The .cpa domain is one of the internet's few truly restricted extensions: a credential-gated top-level domain reserved for licensed Certified Public Accountants and CPA firms. Unlike open suffixes that anyone can buy, .cpa is administered in association with the American Institute of CPAs (AICPA) and operated by CPA.com, and every registrant's license is verified before a name is issued. For accounting professionals, that verification is the entire point — a .cpa address tells clients, at a glance, that the firm behind it is a real, licensed CPA practice.

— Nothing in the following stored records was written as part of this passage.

import Literature.NumberTheory.LFunctions.FeketePolyaKernelReweightedQuadratic
import HarnessLib

/-!
# No real zero for real primitive characters of conductor `36728 ≤ q ≤ 36986`: REWEIGHTED Fekete–Pólya rows, in the kernel

Topic `Literature/NumberTheory/LFunctions`; namespace `Literature.NumberTheory.LFunctions`. THEOREMS only (no
definition, no named fact, no `sorry`; standard axioms): one PUBLIC theorem **`noRealZero{Odd,Even}_fp_<q>`** per
fundamental discriminant `D`, `|D| = q ∈ [36728, 36986]`, with NO plain Fekete–Pólya witness in the scanned range but a REWEIGHTED one — the coefficients of `L(s, χ)·G(s)`, `G(s) = ∏(1 + ε_p p^(-s))` (`ε_p = ∓χ(p)`: remove / double the multiples of `p`; `ε_p = ±1` at `p ∣ q`), have non-negative iterated sums of some order over one period (`FeketePolyaReweighted.lean`, `FeketePolyaKernelCertificatesWeighted{,Wrappers}.lean`) — for every primitive
quadratic `χ` mod `q` of the parity of `D` and every `σ ∈ (0, 1)`, `L(σ, χ) ≠ 0` (statement shape of the
`interval_cases` bullets of the `NoRealZero{Odd,Even}…` range files, so a range assembly cites them by name).
Cell `parity-realchar`, kernel floor of the wide column (TARGET §2 row 19), Fekete–Pólya lane (seat prover-2).

Method (engine v4, reweighted): `FeketePolyaKernelCertificatesWeighted{,Wrappers}.lean` — the iterated partial sums of
order `K` of the reweighted value stream are non-negative over one period `N`, decided in the kernel BLOCKWISE on packed
base-`2^b` digits (`blockCertD b e K N D₀ (rwTabs kind b ps N (twOf fs))`: weight tables = sums of dilated sign tables of the character from the
quadratic-residue bitsets of the prime factors of the conductor — the factor list is part of each certificate,
primality by `norm_num` — prefix sums by one big-integer multiplication per order and block, sign test by one
AND), hence `G(σ)·ℜL(σ, χ) > 0` (the Laplace-integral form of MV (5.23) with the substitution `t ↦ dt`, `FeketePolyaReweighted`) and
`L(σ, χ) ≠ 0`.  Witnesses `(G, K)` from the reweighted scan of this seat (`HOME/parity-realchar-prover-2/tools-v4/fpscan4.c`, primes `≤ 17`,
periods `≤ 2·10⁶`; no kit); the digit width `b` is two bits above the size of
the running-sum bound recorded by the scan.  1 characters in this file (est. 30 kernel-s).
Only the rows RESCUED by the reweighted scan (and not already covered by a plain witness) appear here; the rest stays with the
truncation certificates of the companion lane.

## References

* H. L. Montgomery, R. C. Vaughan, *Multiplicative Number Theory I*, CUP 2007, §9.3 Thm 9.13, §11.2.1
  Exercises 7–8. [MontgomeryVaughan2007]
* M. Fekete, G. Pólya, *Über ein Problem von Laguerre*, Rend. Circ. Mat. Palermo 34 (1912) 89–120. [FeketePolya1912]
-/

namespace Literature.NumberTheory.LFunctions

open FeketePolyaKernel

set_option maxHeartbeats 400000 in
/-- `D = 36728`: the even character `χ₋₈·(·/4591)` of conductor `36728` (`4591`: prime) — NO plain Fekete–Pólya witness in the scanned range; REWEIGHTED witness: the coefficients of `L(s, χ)·(1 + 2^{-s}) (1 + 3^{-s}) (1 + 5^{-s})` have non-negative iterated sums of order `5` over the period `1101840` (block certificate, digits of `84` bits, splitting depth `13`); est. `30.0` kernel-s. [cite: MontgomeryVaughan2007, §11.2.1 Exercises 7 (g), 8] -/
theorem noRealZeroEven_fp_36728 :
    ∀ χ : DirichletCharacter ℂ 36728, χ.IsQuadratic → χ.IsPrimitive → χ.Even →
      ∀ σ : ℝ, 0 < σ → σ < 1 → χ.LFunction σ ≠ 0 :=
  good_even_of_eight_rw [4591] (by norm_num) (by decide) (by decide) [(2, 1), (3, 1), (5, 1)] 1101840 5 84 13 (by decide) (by decide) (by decide) (by decide) (by decide) (by decide)
    (Or.inr (by decide +kernel)) (Or.inl (by decide +kernel))

end Literature.NumberTheory.LFunctions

This page explains what .cpa is, exactly who can register it, how the eligibility checks work, and where it fits relative to mainstream alternatives like .com and accounting-adjacent niche options.

.cpa at a glance

FactDetail
TLD typeNew gTLD (restricted / specialty)
Registry operatorCPA.com (in association with the AICPA)
Year launched2020 (firms); individually licensed CPAs added in 2021
IDN supportNot a marketed feature; standard ASCII names
DNSSECSupported at the registry level
Registration restrictionsCredential-gated — licensed CPA firms and individually licensed CPAs in the US, Canada, or Ireland only; verified at registration and renewal
Best forLicensed accounting firms and CPAs wanting a verified, trusted web and email identity

What is .cpa?

.cpa is a new generic top-level domain (gTLD) delegated under ICANN's new gTLD program, but it belongs to the restricted, profession-specific category rather than the open commercial one. The AICPA was awarded the .cpa TLD by ICANN in 2019, and CPA.com — the AICPA's business and technology arm — administers and manages it. You can confirm the delegation and sponsoring organization on the IANA root-zone entry for .cpa, and the operator's own program lives at register.domains.cpa.

Because it is a generic (not country-code) TLD, Google treats .cpa as a generic extension with no built-in geo-targeting. As Google Search Central explains, generic TLDs are not tied to a single country for ranking purposes, so a .cpa name does not signal "US-only" the way a ccTLD would. The defining characteristic is the restriction itself: most extensions sell to whoever pays, but .cpa sells only to whoever can prove a CPA credential, which makes the suffix function less like a marketing label and more like a verifiable badge.

History of .cpa

The AICPA applied for and won the .cpa string through ICANN's new gTLD expansion, securing ownership in 2019. Rather than open the floodgates, the registry rolled the namespace out in deliberate phases:

  • September 2020: licensed CPA firms gained access first.
  • Early 2021: individually licensed CPAs became eligible.
  • Later in 2021: availability expanded beyond the United States to select additional countries.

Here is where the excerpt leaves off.